The SOS said it completed a request for proposals and selected Esper as the vendor for a digital rulemaking management system; the contract is a three‑year engagement with a first‑year cost around $1.4 million and an expected public go‑live in early 2026 (target noted as April 2026). The new system will provide (1) an internal, secure workflow for agencies and approval offices that replaces paper stamping, (2) template‑based submissions and version control to reduce errors, and (3) a public‑facing portal so the public can track rules from intake through public notice and adoption. The SOS said the project also standardizes the five‑year review lifecycle so agencies and stakeholders receive timeline reminders and removes the practical difficulty of agencies that historically lacked centralized submission visibility.

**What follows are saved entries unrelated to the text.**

import Summits.ValiantsHypothesis.ValiantsHypothesis.Theorems.KPlusLogSqLawTridiagonalRealStaticFiveGeography
import Summits.ValiantsHypothesis.ValiantsHypothesis.Theorems.KPlusLogSqLawTridiagonalRealStaticPotentialSteps

/-!
# Route «KPlusLogSqLaw», crux `WeakLifting` (stmt-ValiantsHypothesis-19561) — REAL side of the tridiagonal sector:
# the EDGE-MONOTONE `5 × 5` LAW — at most TWO positive determinant zeros when the normalised link rates satisfy `0 ≤ σ₂ ≤ σ₁`, `0 ≤ σ₃ ≤ σ₄`

HONEST FRAMING.  Helper theorems (`--supports stmt-ValiantsHypothesis-19561 --as helper`), seat val-sym-lift-p3 (g11), cell `pub-symmetroid`,
2026-08-28; Part 3 of the `m = 5` arena (Part 1 `…TridiagonalRealStaticOverlap` p590486, Part 2 `…TridiagonalRealStaticFiveGeography`
p594929).  A COUNT LAW ON A SUB-SECTOR ONLY: `B 5 ∈ [5, 7]` (kernel) for general designs is unchanged and the located value `B 5 = 5` is not
claimed.  In the normalised link weights `U_i = β_i x^{σ_i}` of the memos (`σ₁ = 2f₀ − d₀ − d₁`, `σ₂ = 2f₁ − d₁ − d₂`, `σ₃ = 2f₂ − d₂ − d₃`,
`σ₄ = 2f₃ − d₃ − d₄`) the hypotheses below read `0 < σ₁`, `0 ≤ σ₂ ≤ σ₁`, `0 ≤ σ₃ ≤ σ₄`, `0 < σ₄` («edge-monotone» designs: every normalised
link weight is non-decreasing in `x` and the two outer rates dominate the two inner ones).  On this sector the Schur form
`Φ = U₂/(1 − U₁) + U₃/(1 − U₄)` is STRICTLY INCREASING on each of the (at most three) intervals cut out by its two poles (the positive zeros of
the end `2 × 2` minors `D₂`, `Δ`), by a purely algebraic comparison (no calculus); with Part 2's geography (zeros solve `Φ = 1` off the poles,
the pole law, the empty «both end minors negative» region) this gives **at most TWO positive determinant zeros** — Descartes' rule allows up
to four sign variations on this sector.  Located (seat tools, memo §4): exactly two in every sampled instance.  This is the «monotone-piece»
mechanism of the memo in the one case where the piece structure is global; the general `5 × 5` design (mixed monotonicity) is NOT covered.
Nothing here bears on `WeakLifting` / `TropicalB` (stmt-19771) in their windows, on Conjecture B, on the Door-A registers, on `MatrixDescartes`
(stmt-ValiantsHypothesis-18050) or on VP ≠ VNP; α status NO MOVER.

WHAT IS PROVED (continuant currency `D_k = pathDet a d b f k`, definite `0 < a`, irreducible `b ≠ 0`, `x > 0`).
* `binom_neg_of_nonpos`, `binom_pos_of_nonneg` — sign monotonicity of a binomial `α z^m − β z^{m+k}` (`α, β > 0`, `k ≥ 1`) along `0 < z < w`;
  `eval_pathDet_two'`, `eval_pathDet_shift_three_two` — the two end `2 × 2` minors as such binomials.
* `cross_lt` — the algebraic comparison behind the monotonicity of one Schur summand: for `0 < x < y`, `s + q ≤ p ≤ s + r`, `q < r`:
  `x^p · (y^s (α y^q − β y^r)) < y^p · (x^s (α x^q − β x^r))`.
* **`five_edgeMonotone_piece`** — on the sector, two distinct positive zeros of `D₅` at which `D₂` has the same strict sign AND `Δ` has the same
  strict sign do not exist (one zero per monotonicity piece).
* **`five_edgeMonotone_terminal`** — on the sector, a positive zero of `D₅` that is not in the both-positive region (`D₂ > 0 ∧ Δ > 0`) is the
  LAST positive zero.
* **`five_edgeMonotone_card_le_two`** — on the sector, `card posRoots(D₅) ≤ 2`.
[this seat's `m = 5` analysis; folklore: continuants]
-/

-- `Summit.ValiantsHypothesis.ValiantsHypothesis.…` repeats a component by the D-0017 layout (single-conjunct summit); the name is mandated.
set_option linter.dupNamespace false
set_option autoImplicit false

namespace Summit.ValiantsHypothesis.ValiantsHypothesis.Theorems.KPlusLogSqLaw

namespace StaticTridiagonalRealOverlap

open Polynomial
open Summit.ValiantsHypothesis.ValiantsHypothesis.Theorems.KPlusLogSqLaw.StaticTridiagonalRealPotential
  (pathDet pathDet_zero pathDet_one pathDet_add_two pathDet_two eval_ne_zero_of_eval_add_two_eq_zero)

variable (a : ℕ → ℝ) (d : ℕ → ℕ) (b : ℕ → ℝ) (f : ℕ → ℕ)

/-! ### §1 Binomials and the two end minors -/

/-- A binomial `α z^m − β z^{m+k}` (`α, β > 0`, `k ≥ 1`) that is `≤ 0` at `z > 0` is `< 0` at every `w > z`. -/
theorem binom_neg_of_nonpos {α β z w : ℝ} {m k : ℕ} (hβ : 0 < β) (hk : k ≠ 0) (hz : 0 < z) (hzw : z < w)
    (h : α * z ^ m - β * z ^ (m + k) ≤ 0) : α * w ^ m - β * w ^ (m + k) < 0 := by
  have hw : 0 < w := hz.trans hzw
  have hzm : 0 < z ^ m := pow_pos hz m
  have hwm : 0 < w ^ m := pow_pos hw m
  have hzk : z ^ k < w ^ k := pow_lt_pow_left₀ hzw hz.le hk
  rw [pow_add] at h ⊢
  -- `α ≤ β z^k`
  have h1 : α ≤ β * z ^ k := by
    by_contra hc
    push Not at hc
    have : 0 < z ^ m * (α - β * z ^ k) := mul_pos hzm (by linarith)
    nlinarith
  have h2 : α < β * w ^ k := lt_of_le_of_lt h1 (by nlinarith)
  nlinarith [mul_lt_mul_of_pos_right h2 hwm]

/-- A binomial `α w^m − β w^{m+k}` (`α, β > 0`, `k ≥ 1`) that is `≥ 0` at `w` is `> 0` at every `0 < z < w`. -/
theorem binom_pos_of_nonneg {α β z w : ℝ} {m k : ℕ} (hβ : 0 < β) (hk : k ≠ 0) (hz : 0 < z) (hzw : z < w)
    (h : 0 ≤ α * w ^ m - β * w ^ (m + k)) : 0 < α * z ^ m - β * z ^ (m + k) := by
  by_contra hc
  push Not at hc
  have := binom_neg_of_nonpos hβ hk hz hzw hc
  linarith

/-- `D₂(z) = a₁a₀ z^{d₁+d₀} − b₀² z^{2f₀}`. -/
theorem eval_pathDet_two' (z : ℝ) :
    (pathDet a d b f 2).eval z = a 1 * a 0 * z ^ (d 1 + d 0) - b 0 ^ 2 * z ^ (2 * f 0) := by
  rw [pathDet_two]; simp only [eval_add, eval_mul, eval_C, eval_pow, eval_X]; ring

/-- `Δ(z) = D⁽³⁾₂(z) = a₄a₃ z^{d₄+d₃} − b₃² z^{2f₃}` (the trailing `2 × 2` minor). -/
theorem eval_pathDet_shift_three_two (z : ℝ) :
    (pathDet (fun t => a (t + 3)) (fun t => d (t + 3)) (fun t => b (t + 3)) (fun t => f (t + 3)) 2).eval z =
      a 4 * a 3 * z ^ (d 4 + d 3) - b 3 ^ 2 * z ^ (2 * f 3) := by
  rw [pathDet_two]; simp only [eval_add, eval_mul, eval_C, eval_pow, eval_X, Nat.reduceAdd]; ring

/-! ### §2 The algebraic comparison and the piece law -/

/-- **The cross comparison.**  For `0 < x < y`, `α, β > 0` and exponents with `s + q ≤ p ≤ s + r`, `q < r`:
`x^p · (y^s (α y^q − β y^r)) < y^p · (x^s (α x^q − β x^r))`.  (With `p = 2f₁ + d₀`, `s = d₂`, `q = d₁ + d₀`, `r = 2f₀`, `α = a₁a₀`, `β = b₀²`
this is the numerator of `φ(x) < φ(y)` for the Schur summand `φ = b₁²a₀x^{2f₁+d₀}/(a₂x^{d₂}D₂)`.) -/
theorem cross_lt {α β x y : ℝ} {p q r s : ℕ} (hα : 0 < α) (hβ : 0 < β) (hx : 0 < x) (hxy : x < y)
    (hq : s + q ≤ p) (hr : p ≤ s + r) (hqr : q < r) :
    x ^ p * (y ^ s * (α * y ^ q - β * y ^ r)) < y ^ p * (x ^ s * (α * x ^ q - β * x ^ r)) := by
  have hy : 0 < y := hx.trans hxy
  obtain ⟨k, hk⟩ := Nat.exists_eq_add_of_le hq
  obtain ⟨k', hk'⟩ := Nat.exists_eq_add_of_le hr
  have hkk : k + k' ≠ 0 := by omega
  subst hk
  have hr' : r = q + k + k' := by omega
  subst hr'
  -- the difference is `α (xy)^{s+q} (x^k − y^k) − β (xy)^{s+q+k} (y^{k'} − x^{k'})`
  have e : x ^ (s + q + k) * (y ^ s * (α * y ^ q - β * y ^ (q + k + k'))) -
      y ^ (s + q + k) * (x ^ s * (α * x ^ q - β * x ^ (q + k + k'))) =
      α * ((x * y) ^ (s + q) * (x ^ k - y ^ k)) - β * ((x * y) ^ (s + q + k) * (y ^ k' - x ^ k')) := by
    simp only [pow_add, mul_pow]; ring
  rw [← sub_neg, e]
  have hxyk : x ^ k ≤ y ^ k := pow_le_pow_left₀ hx.le hxy.le k
  have hxyk' : x ^ k' ≤ y ^ k' := pow_le_pow_left₀ hx.le hxy.le k'
  have hP1 : 0 < (x * y) ^ (s + q) := pow_pos (mul_pos hx hy) _
  have hP2 : 0 < (x * y) ^ (s + q + k) := pow_pos (mul_pos hx hy) _
  have t1 : (x * y) ^ (s + q) * (x ^ k - y ^ k) ≤ 0 := mul_nonpos_of_nonneg_of_nonpos hP1.le (by linarith)
  have t2 : 0 ≤ (x * y) ^ (s + q + k) * (y ^ k' - x ^ k') := mul_nonneg hP2.le (by linarith)
  rcases Nat.eq_zero_or_pos k with hk0 | hkpos
  · -- `k = 0`, so `k' ≥ 1`: the second term is strictly positive
    subst hk0
    have hk'0 : k' ≠ 0 := by simpa using hkk
    have hlt : x ^ k' < y ^ k' := pow_lt_pow_left₀ hxy hx.le hk'0
    have t2' : 0 < (x * y) ^ (s + q + 0) * (y ^ k' - x ^ k') := mul_pos hP2 (by linarith)
    nlinarith
  · have hlt : x ^ k < y ^ k := pow_lt_pow_left₀ hxy hx.le hkpos.ne'
    have t1' : (x * y) ^ (s + q) * (x ^ k - y ^ k) < 0 := mul_neg_of_pos_of_neg hP1 (by linarith)
    nlinarith

/-- Division comparison from a cross inequality when the denominators have the same sign. [bookkeeping] -/
theorem div_lt_div_of_cross {u v u' v' : ℝ} (hvv : 0 < v * v') (h : u * v' < u' * v) : u / v < u' / v' := by
  have hv : v ≠ 0 := fun h0 => by rw [h0, zero_mul] at hvv; exact lt_irrefl _ hvv
  have hv' : v' ≠ 0 := fun h0 => by rw [h0, mul_zero] at hvv; exact lt_irrefl _ hvv
  rw [← sub_neg, div_sub_div _ _ hv hv']
  exact div_neg_of_neg_of_pos (by linarith) hvv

KLRD managing analyst Jordan Milholland described the 5‑year review statutory process (the first cycle under the law is underway) and summarized early results from the reports submitted so far: of the three groups completed to date, roughly 6–8% of reviewed rules were identified by agencies as candidates for revocation; agencies also noted many rules are tied to federal program requirements and some items were historic or obsolete. KLRD noted an expedited revocation path in the statute that allows agencies to publish immediate revocations for clearly obsolete items, subject to committee notice.
Committee members asked about the fiscal note, timing and whether the modernization would produce measurable time savings; the SOS said the statutory timelines (for public notice and comment) are unchanged by the software but that the workflow and version control should reduce processing errors, stamping problems, and misplaced pages and should improve public transparency. Senators also asked whether the modernization will allow historic regulations to be searchable online; the SOS said older regulations are being scanned and will be made searchable, and KLRD reiterated that agencies already submit an August report each year listing rules under the five‑year review schedule.
Ending: The Secretary of State’s office asked agencies to participate in discovery and pilot testing; the SOS and KLRD said they will return to the committee with progress updates and sample dashboards in the coming months.